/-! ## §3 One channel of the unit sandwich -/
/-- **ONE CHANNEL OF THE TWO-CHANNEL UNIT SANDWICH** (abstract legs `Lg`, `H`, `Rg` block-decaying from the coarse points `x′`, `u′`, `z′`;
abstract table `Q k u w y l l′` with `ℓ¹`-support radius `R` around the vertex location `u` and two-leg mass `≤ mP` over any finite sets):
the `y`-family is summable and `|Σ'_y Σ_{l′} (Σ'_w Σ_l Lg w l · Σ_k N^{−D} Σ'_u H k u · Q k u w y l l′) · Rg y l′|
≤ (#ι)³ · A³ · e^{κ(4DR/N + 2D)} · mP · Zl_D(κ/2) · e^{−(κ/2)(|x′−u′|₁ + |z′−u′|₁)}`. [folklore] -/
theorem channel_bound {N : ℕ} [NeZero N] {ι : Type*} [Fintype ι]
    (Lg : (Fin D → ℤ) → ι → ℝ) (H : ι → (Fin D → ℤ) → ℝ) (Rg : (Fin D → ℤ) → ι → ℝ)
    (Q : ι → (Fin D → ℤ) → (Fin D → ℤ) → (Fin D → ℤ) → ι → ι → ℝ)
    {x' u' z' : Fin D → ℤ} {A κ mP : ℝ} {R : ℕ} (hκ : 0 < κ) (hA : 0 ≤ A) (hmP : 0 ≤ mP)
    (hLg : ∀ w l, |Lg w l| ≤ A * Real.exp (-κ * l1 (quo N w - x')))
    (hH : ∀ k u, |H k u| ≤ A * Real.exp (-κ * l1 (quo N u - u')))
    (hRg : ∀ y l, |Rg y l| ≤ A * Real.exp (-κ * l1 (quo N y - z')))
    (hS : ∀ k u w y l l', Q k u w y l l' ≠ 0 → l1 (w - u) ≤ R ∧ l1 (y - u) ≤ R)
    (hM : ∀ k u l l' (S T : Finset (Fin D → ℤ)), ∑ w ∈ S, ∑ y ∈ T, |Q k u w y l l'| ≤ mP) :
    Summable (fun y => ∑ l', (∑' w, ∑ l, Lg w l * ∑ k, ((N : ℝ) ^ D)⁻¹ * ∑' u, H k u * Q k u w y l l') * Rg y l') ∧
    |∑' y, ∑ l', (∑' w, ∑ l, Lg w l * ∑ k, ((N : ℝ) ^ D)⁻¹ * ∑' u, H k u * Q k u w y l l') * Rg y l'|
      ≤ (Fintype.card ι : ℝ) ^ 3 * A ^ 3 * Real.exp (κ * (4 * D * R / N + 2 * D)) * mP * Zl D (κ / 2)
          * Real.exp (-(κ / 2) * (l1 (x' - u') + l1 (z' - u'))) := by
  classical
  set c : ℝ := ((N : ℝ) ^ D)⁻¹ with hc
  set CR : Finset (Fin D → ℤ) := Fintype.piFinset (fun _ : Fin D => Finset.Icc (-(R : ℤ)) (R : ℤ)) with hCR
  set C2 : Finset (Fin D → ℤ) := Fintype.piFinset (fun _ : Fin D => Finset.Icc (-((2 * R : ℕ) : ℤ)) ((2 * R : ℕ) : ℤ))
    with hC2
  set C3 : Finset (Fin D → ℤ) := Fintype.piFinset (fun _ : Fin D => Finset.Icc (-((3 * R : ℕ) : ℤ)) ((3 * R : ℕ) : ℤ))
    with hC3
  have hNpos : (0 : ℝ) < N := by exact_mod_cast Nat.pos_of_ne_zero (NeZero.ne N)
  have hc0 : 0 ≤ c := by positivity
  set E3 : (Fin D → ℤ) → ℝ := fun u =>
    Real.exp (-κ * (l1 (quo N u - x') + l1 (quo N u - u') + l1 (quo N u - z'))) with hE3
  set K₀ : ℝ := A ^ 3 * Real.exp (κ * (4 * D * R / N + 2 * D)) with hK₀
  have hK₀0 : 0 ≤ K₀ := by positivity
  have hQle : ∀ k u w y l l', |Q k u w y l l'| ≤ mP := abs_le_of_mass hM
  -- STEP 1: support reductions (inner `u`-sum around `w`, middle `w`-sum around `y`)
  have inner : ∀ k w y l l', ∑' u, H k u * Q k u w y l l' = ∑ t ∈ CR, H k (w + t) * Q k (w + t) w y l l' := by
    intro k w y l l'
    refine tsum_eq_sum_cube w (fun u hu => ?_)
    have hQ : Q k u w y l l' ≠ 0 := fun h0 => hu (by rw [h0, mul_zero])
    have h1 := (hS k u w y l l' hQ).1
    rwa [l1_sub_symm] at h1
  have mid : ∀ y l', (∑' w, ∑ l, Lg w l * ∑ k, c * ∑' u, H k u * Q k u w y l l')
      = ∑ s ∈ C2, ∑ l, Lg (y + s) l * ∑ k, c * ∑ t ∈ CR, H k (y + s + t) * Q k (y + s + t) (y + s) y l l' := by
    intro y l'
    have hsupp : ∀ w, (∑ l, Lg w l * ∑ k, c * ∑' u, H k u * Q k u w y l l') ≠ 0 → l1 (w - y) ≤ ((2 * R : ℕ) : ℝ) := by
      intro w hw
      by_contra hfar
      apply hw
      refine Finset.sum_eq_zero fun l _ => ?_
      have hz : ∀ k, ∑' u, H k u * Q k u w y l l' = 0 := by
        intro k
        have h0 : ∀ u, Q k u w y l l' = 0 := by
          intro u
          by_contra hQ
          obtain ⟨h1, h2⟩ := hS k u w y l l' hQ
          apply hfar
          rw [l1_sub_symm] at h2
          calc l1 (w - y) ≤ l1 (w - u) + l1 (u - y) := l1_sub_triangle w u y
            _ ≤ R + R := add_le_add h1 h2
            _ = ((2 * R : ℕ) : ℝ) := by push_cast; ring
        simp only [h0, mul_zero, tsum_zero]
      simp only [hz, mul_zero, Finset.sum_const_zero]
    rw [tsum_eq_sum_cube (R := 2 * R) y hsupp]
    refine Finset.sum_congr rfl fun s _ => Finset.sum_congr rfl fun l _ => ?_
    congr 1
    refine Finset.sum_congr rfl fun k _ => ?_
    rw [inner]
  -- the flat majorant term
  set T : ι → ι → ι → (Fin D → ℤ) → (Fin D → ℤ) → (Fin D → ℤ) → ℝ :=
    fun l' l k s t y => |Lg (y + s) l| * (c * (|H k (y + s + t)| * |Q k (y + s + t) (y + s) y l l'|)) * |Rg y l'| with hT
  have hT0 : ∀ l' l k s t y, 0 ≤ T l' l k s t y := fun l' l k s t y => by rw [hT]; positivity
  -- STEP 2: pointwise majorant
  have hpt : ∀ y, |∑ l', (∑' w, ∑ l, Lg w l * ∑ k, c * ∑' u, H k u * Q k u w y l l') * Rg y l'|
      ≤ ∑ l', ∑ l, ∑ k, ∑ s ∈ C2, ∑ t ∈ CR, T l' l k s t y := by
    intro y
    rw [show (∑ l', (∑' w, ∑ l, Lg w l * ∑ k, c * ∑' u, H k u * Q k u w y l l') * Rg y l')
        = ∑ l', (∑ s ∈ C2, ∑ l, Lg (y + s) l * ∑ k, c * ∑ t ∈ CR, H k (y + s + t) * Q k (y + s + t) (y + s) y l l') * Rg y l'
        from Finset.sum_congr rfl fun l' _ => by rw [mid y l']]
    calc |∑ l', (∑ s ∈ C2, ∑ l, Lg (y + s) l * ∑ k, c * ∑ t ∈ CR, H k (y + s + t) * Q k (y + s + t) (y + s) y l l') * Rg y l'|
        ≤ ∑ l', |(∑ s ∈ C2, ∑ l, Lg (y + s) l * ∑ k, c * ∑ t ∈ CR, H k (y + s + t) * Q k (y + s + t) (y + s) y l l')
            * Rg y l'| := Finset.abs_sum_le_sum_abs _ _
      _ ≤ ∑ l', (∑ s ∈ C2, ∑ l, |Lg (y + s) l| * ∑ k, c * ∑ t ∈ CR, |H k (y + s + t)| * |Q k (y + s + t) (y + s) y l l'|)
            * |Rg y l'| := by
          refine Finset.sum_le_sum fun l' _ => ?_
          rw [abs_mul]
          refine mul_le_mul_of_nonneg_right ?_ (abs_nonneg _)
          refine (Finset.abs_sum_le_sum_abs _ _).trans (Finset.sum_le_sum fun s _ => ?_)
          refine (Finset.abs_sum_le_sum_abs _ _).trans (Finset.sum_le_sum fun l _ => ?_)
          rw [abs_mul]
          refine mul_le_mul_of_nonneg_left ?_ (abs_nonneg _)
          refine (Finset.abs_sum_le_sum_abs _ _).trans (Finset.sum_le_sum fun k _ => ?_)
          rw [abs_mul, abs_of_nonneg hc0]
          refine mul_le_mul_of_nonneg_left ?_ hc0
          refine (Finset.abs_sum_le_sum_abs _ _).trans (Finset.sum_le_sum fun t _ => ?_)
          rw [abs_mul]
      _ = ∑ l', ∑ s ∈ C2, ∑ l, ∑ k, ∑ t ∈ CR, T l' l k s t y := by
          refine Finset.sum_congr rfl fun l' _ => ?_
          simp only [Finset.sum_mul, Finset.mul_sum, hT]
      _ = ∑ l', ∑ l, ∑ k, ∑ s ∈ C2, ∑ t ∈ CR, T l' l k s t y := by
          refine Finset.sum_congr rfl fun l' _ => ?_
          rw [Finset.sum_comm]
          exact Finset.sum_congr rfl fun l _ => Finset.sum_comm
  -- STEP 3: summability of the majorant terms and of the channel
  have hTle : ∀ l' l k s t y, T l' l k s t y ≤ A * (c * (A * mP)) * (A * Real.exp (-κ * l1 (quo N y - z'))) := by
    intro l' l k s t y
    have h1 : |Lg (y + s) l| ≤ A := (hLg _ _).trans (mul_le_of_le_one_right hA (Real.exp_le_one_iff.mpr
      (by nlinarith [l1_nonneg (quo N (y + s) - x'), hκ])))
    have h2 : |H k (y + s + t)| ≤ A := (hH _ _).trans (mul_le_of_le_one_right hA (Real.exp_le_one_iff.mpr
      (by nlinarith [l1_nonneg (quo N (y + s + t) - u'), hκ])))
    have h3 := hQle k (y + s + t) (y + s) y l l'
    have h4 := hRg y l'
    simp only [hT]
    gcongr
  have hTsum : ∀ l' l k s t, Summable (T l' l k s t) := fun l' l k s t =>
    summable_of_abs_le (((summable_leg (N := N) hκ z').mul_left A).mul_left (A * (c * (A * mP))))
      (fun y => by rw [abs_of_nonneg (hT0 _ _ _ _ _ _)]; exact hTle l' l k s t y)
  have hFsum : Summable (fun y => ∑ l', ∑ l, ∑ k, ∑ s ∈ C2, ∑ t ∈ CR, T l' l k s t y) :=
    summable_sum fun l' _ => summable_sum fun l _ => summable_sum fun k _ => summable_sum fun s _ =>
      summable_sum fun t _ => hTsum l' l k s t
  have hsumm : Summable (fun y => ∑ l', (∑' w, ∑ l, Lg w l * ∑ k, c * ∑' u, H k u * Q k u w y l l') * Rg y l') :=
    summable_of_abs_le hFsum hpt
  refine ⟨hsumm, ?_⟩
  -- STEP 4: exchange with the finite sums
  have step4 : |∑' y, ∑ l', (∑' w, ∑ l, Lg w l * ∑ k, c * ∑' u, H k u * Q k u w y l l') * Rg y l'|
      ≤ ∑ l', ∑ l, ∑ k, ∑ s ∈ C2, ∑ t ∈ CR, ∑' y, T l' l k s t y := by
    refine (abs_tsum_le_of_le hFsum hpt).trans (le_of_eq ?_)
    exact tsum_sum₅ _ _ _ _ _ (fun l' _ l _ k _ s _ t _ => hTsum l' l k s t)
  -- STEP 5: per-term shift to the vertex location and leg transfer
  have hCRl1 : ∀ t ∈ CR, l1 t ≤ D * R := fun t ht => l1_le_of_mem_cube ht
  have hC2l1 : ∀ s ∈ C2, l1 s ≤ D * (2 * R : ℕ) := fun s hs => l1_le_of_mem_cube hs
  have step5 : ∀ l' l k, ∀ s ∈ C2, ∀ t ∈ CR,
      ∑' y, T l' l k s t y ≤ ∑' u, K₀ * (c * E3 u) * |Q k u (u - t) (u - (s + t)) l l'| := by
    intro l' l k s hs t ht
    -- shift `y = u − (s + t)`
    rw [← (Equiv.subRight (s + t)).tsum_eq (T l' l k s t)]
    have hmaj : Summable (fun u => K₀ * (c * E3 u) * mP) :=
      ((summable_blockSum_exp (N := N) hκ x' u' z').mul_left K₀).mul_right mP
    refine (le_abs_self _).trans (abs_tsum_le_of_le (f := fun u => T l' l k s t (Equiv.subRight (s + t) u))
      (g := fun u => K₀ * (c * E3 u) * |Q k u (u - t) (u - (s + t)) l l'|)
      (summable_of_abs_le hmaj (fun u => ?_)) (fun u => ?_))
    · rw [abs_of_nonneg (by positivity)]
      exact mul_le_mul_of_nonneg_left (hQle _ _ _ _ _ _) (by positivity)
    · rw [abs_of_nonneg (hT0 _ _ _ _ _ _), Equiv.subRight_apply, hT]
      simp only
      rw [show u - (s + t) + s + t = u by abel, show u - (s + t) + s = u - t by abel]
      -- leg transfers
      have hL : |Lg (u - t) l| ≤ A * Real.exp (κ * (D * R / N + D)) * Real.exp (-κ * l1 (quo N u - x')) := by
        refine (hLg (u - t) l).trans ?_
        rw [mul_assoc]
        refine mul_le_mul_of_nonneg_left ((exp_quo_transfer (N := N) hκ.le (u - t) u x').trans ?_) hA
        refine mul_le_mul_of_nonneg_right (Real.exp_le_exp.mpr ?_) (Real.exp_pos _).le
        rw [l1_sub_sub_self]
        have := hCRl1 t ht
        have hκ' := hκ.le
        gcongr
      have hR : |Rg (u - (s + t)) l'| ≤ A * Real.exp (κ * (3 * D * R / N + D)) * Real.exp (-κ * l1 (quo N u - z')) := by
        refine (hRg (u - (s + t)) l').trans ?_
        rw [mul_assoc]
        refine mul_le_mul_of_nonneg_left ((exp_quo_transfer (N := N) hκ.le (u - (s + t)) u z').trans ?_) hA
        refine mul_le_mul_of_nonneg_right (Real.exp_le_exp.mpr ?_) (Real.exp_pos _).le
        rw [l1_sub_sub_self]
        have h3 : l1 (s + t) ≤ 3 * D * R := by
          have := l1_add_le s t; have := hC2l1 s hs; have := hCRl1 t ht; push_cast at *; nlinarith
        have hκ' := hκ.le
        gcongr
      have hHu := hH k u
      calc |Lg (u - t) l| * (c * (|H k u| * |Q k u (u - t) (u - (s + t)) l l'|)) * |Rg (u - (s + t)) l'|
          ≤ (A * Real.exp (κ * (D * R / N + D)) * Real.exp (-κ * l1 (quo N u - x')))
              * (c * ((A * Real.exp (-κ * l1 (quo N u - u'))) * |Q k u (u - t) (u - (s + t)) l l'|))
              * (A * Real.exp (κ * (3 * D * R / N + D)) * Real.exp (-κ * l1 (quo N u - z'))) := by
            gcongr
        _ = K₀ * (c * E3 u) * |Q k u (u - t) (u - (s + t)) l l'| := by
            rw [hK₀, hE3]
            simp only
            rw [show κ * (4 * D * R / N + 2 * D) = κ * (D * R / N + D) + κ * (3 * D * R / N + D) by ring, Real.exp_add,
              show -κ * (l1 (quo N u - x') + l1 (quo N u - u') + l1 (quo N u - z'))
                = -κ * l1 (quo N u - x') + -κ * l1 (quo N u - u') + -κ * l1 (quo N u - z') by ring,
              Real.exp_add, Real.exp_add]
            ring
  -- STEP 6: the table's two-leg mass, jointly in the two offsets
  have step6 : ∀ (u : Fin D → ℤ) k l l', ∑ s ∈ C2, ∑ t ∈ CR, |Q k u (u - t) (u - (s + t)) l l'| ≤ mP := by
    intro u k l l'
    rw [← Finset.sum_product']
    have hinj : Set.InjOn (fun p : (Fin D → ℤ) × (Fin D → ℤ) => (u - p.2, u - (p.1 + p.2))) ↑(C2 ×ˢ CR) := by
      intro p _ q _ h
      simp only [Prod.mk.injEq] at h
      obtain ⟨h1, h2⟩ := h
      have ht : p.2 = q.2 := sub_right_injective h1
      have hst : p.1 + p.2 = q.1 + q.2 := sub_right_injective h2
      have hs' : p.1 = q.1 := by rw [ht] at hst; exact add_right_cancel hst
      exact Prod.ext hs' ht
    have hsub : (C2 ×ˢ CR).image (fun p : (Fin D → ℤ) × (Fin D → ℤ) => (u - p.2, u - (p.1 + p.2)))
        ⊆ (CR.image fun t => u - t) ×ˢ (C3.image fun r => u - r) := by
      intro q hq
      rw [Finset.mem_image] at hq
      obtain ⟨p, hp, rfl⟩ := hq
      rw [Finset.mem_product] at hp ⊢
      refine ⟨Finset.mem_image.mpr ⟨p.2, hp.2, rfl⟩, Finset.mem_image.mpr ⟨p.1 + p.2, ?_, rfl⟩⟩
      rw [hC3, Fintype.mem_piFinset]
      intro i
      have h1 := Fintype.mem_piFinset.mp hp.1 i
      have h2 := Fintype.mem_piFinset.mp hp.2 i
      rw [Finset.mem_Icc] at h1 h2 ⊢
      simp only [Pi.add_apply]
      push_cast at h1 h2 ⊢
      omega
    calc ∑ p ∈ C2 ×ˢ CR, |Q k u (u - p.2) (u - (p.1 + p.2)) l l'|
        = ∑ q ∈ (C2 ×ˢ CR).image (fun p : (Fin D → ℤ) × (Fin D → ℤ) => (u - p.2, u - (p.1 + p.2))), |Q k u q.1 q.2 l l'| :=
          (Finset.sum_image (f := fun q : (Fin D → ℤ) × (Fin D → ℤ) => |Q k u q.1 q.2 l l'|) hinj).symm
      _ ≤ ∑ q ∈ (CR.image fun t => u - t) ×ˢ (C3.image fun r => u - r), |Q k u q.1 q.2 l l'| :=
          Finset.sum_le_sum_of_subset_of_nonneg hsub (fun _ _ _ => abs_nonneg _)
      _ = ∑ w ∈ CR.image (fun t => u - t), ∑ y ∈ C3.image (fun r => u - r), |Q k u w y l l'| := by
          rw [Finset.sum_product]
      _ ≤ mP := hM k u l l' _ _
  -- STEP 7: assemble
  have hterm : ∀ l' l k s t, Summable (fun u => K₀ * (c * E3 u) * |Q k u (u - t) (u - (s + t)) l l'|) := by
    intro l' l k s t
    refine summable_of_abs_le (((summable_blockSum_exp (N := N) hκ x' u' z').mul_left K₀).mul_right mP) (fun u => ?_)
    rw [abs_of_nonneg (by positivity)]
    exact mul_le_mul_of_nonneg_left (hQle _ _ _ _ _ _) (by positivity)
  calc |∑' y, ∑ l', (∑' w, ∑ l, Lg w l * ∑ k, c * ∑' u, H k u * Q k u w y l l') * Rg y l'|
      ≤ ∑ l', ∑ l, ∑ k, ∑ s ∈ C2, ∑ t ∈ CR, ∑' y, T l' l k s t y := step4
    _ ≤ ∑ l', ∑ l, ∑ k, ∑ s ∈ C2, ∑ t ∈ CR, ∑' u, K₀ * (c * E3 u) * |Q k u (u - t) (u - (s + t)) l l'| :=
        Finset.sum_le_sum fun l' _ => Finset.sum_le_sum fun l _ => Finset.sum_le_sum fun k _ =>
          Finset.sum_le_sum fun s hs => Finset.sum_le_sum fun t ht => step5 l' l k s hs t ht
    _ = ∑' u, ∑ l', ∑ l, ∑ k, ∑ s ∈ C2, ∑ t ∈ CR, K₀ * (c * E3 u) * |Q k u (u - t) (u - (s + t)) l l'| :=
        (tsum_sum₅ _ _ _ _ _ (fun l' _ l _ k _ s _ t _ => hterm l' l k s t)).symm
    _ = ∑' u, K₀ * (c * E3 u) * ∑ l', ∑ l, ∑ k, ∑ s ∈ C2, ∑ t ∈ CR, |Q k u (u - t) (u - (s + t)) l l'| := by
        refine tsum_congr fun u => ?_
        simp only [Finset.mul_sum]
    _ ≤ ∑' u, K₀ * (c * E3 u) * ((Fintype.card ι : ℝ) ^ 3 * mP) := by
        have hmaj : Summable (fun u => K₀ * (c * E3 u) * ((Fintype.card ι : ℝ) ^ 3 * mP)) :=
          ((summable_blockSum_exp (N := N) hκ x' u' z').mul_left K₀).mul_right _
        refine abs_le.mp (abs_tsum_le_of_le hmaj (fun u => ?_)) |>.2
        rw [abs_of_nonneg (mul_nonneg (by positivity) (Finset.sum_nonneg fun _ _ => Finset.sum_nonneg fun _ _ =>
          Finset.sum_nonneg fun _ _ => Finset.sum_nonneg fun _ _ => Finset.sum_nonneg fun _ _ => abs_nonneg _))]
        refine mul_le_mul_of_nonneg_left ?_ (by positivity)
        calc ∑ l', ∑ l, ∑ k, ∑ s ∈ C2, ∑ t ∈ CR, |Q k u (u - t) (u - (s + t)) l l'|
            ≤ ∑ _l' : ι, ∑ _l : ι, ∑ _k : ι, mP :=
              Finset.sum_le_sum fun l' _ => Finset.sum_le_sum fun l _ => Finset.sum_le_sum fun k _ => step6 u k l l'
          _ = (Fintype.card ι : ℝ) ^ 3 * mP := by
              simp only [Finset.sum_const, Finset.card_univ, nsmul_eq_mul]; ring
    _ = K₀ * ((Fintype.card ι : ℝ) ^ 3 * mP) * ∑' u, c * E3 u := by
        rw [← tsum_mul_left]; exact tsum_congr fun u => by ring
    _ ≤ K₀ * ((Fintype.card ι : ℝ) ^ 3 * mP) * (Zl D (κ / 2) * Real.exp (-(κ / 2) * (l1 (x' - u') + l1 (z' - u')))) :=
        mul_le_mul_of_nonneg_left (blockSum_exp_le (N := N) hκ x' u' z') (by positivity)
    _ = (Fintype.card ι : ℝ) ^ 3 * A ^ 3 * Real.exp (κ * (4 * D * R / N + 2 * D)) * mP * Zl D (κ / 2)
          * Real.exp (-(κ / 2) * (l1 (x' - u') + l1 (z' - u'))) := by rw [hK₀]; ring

TO DO: Copy out, exactly and alone, the lines of the entries above between the ones holding "c * E3 u := by" and "2) * Real.exp", inclusive.

REPLY:
    _ = K₀ * ((Fintype.card ι : ℝ) ^ 3 * mP) * ∑' u, c * E3 u := by
        rw [← tsum_mul_left]; exact tsum_congr fun u => by ring
    _ ≤ K₀ * ((Fintype.card ι : ℝ) ^ 3 * mP) * (Zl D (κ / 2) * Real.exp (-(κ / 2) * (l1 (x' - u') + l1 (z' - u')))) :=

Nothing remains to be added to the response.